- **Task description**:
Narrow the data below down to the lines containing "Analysis".

───── Given records

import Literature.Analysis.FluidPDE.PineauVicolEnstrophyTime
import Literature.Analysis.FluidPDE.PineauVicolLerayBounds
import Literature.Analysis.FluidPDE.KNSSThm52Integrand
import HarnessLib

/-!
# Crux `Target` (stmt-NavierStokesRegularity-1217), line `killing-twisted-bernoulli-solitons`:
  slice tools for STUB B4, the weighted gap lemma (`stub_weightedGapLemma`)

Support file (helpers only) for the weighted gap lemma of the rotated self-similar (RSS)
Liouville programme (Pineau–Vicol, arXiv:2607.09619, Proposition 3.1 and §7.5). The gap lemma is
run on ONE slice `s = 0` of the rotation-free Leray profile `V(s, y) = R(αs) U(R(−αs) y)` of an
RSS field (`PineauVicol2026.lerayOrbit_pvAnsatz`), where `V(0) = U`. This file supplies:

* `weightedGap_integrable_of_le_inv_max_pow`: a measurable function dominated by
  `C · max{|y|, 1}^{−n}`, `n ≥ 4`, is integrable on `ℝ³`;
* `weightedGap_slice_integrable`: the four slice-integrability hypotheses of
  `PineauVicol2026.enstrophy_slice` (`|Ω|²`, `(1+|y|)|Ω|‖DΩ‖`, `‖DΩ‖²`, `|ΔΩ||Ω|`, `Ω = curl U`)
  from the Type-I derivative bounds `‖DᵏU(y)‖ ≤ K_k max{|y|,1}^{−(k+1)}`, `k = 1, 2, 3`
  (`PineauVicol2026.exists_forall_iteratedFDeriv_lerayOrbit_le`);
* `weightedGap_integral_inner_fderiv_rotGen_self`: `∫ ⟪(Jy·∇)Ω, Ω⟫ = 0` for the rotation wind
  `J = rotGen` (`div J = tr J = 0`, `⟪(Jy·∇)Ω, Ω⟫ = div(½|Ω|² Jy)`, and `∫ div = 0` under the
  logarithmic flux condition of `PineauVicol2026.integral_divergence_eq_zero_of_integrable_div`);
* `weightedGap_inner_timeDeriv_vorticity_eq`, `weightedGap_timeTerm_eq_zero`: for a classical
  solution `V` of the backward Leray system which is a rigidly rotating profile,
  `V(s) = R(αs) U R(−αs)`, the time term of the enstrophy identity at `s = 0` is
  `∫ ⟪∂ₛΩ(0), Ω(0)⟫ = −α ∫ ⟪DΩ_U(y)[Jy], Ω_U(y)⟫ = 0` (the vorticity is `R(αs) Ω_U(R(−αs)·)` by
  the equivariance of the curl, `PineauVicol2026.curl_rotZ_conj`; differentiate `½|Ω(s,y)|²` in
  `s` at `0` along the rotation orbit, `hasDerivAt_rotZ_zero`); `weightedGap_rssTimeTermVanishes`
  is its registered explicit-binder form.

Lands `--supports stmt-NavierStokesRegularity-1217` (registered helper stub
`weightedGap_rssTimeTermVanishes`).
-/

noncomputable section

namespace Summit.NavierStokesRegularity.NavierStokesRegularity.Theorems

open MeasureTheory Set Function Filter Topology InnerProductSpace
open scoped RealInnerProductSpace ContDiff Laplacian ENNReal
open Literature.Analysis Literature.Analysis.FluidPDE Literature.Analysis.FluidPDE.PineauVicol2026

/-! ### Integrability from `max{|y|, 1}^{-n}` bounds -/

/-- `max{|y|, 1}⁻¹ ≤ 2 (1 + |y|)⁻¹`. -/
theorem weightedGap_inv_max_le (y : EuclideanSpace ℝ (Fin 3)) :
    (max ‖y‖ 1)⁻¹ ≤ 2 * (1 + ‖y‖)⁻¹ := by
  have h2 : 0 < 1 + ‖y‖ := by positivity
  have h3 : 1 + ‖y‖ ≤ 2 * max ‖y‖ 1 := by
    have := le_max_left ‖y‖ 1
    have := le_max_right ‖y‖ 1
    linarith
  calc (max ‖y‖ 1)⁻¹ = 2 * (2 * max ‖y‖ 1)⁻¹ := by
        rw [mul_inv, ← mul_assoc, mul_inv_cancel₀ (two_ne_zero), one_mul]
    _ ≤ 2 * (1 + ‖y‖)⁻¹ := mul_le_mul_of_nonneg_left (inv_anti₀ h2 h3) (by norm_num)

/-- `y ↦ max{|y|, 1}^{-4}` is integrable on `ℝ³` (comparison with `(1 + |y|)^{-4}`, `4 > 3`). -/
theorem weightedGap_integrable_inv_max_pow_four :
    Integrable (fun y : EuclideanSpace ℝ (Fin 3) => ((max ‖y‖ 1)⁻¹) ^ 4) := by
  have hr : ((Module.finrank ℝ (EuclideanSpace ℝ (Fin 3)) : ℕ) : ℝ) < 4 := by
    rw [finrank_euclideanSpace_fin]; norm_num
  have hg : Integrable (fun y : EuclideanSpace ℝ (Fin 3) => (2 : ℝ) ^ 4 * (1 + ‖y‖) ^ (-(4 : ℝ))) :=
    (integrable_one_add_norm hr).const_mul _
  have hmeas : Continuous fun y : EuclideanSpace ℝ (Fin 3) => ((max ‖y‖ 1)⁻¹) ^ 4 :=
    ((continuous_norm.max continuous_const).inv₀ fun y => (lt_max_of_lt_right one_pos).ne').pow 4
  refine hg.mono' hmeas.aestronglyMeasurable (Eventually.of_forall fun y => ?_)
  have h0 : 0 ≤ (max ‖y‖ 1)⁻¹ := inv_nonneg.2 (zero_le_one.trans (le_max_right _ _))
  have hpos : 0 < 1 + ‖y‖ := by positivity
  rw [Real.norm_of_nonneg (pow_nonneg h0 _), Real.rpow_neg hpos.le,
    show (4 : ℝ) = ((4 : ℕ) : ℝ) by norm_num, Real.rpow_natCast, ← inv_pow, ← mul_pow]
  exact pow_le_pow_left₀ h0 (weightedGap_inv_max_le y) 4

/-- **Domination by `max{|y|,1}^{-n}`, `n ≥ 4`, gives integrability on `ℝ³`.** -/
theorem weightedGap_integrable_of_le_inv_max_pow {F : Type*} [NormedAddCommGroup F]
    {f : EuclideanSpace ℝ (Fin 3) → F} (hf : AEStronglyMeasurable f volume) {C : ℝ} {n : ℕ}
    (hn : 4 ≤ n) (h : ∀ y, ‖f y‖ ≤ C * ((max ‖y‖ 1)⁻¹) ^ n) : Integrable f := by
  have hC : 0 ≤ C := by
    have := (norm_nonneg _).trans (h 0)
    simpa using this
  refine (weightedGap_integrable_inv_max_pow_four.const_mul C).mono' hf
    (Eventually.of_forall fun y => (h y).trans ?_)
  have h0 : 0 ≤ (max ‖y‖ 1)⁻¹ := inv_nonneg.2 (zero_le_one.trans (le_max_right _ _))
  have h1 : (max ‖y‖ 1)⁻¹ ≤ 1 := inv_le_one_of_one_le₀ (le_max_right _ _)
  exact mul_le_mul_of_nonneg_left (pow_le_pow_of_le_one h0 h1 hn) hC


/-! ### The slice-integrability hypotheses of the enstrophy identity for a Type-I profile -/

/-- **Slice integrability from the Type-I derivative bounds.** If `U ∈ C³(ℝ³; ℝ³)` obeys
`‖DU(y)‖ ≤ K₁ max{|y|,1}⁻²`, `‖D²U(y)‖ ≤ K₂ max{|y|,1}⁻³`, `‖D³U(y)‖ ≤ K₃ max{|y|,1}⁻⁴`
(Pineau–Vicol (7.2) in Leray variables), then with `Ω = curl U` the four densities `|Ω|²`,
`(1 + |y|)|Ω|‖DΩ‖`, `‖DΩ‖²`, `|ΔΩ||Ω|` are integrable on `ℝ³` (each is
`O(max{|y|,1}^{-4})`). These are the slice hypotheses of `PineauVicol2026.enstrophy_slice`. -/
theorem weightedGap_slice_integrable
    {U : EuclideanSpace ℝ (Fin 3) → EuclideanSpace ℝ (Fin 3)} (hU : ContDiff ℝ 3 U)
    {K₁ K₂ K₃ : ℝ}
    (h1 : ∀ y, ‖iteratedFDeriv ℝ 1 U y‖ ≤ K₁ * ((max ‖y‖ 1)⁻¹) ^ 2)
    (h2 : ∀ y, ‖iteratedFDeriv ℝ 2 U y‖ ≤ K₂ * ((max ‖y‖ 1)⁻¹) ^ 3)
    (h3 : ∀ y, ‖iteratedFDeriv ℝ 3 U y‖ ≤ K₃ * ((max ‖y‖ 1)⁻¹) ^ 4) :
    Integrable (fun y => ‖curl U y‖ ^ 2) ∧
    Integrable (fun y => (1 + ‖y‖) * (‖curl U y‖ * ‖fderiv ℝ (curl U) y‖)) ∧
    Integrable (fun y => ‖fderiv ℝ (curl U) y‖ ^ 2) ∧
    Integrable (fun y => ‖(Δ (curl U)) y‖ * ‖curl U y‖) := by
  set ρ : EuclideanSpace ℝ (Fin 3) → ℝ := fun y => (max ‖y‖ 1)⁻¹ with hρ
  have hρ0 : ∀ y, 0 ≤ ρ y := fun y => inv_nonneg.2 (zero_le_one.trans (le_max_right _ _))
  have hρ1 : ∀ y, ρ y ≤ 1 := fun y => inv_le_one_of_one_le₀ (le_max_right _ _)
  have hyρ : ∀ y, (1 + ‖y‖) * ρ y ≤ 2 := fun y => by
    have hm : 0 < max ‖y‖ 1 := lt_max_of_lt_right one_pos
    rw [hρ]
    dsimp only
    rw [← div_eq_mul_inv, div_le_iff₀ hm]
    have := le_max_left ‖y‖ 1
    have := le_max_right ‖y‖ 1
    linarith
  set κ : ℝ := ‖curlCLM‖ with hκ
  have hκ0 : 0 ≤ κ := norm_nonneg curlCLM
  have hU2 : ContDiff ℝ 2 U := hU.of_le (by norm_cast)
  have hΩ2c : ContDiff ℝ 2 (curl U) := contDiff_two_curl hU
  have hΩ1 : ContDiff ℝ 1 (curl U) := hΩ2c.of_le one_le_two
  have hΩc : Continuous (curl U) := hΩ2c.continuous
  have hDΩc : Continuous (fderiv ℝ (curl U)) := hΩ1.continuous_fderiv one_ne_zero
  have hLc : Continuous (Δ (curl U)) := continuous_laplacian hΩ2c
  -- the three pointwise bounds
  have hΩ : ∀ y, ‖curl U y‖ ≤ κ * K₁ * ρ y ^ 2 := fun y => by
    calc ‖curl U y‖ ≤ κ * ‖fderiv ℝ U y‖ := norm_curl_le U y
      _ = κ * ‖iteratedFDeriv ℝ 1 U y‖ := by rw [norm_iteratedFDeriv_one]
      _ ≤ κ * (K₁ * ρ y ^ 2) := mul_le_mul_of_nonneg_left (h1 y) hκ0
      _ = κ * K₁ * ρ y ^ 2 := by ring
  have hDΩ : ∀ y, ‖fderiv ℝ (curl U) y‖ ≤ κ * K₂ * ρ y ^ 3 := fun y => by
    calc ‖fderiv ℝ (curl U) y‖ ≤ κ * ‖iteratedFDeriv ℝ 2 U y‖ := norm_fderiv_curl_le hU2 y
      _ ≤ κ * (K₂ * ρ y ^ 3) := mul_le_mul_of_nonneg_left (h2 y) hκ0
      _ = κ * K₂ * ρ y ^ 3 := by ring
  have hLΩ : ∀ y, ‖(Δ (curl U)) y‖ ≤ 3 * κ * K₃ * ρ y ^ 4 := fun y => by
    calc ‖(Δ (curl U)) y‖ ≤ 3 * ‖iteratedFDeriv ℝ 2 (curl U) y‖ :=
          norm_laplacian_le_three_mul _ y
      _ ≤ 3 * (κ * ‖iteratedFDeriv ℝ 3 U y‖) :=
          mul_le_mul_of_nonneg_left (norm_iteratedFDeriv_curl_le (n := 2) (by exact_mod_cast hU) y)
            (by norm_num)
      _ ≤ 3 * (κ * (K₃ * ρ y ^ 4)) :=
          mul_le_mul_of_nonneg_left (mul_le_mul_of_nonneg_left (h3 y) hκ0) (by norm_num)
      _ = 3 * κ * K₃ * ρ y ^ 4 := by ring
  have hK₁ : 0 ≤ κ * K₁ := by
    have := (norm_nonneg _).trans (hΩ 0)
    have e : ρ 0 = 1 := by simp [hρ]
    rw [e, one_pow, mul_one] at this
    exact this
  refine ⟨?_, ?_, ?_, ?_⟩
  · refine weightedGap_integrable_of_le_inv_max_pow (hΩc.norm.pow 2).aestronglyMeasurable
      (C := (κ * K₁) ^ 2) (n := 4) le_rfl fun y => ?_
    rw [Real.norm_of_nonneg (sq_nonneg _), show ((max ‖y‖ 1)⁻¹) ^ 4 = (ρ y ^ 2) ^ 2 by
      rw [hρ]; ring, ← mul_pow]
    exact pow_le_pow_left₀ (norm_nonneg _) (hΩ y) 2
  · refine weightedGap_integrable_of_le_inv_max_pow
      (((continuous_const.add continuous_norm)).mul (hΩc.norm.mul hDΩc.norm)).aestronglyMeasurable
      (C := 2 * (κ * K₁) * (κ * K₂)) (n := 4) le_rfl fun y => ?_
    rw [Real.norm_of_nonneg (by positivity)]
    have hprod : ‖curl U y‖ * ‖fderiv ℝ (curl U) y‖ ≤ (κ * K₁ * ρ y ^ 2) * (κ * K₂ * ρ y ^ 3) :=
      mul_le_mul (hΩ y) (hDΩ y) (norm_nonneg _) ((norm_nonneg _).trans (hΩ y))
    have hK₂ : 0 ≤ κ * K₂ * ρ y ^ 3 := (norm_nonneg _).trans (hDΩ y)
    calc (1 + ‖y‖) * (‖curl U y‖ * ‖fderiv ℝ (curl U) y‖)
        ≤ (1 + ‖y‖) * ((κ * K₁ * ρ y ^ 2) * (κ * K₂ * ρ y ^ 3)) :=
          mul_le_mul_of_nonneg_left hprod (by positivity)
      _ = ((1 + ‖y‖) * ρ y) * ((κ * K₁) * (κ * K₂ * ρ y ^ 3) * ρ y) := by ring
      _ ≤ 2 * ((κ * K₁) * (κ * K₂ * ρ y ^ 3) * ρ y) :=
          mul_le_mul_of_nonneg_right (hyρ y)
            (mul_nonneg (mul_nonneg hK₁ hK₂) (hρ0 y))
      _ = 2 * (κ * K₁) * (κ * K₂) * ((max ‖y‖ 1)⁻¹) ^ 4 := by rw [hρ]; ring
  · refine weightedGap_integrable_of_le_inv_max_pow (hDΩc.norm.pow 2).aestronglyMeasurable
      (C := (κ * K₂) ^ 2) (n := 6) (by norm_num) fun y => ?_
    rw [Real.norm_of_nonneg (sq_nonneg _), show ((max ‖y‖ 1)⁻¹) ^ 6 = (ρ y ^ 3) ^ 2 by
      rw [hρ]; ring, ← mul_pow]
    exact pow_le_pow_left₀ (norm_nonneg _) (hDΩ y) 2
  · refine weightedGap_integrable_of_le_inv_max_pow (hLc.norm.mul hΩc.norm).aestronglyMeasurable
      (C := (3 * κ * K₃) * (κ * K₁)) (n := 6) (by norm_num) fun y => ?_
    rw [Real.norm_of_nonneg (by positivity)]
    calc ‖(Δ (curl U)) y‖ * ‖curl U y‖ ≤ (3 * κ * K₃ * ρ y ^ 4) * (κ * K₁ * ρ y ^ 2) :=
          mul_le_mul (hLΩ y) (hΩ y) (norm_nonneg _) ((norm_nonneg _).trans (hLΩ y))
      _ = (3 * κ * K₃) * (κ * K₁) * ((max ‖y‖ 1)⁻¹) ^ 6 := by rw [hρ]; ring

──────────

- **Result for this exercise**:
import Literature.Analysis.FluidPDE.PineauVicolEnstrophyTime
import Literature.Analysis.FluidPDE.PineauVicolLerayBounds
import Literature.Analysis.FluidPDE.KNSSThm52Integrand
open Literature.Analysis Literature.Analysis.FluidPDE Literature.Analysis.FluidPDE.PineauVicol2026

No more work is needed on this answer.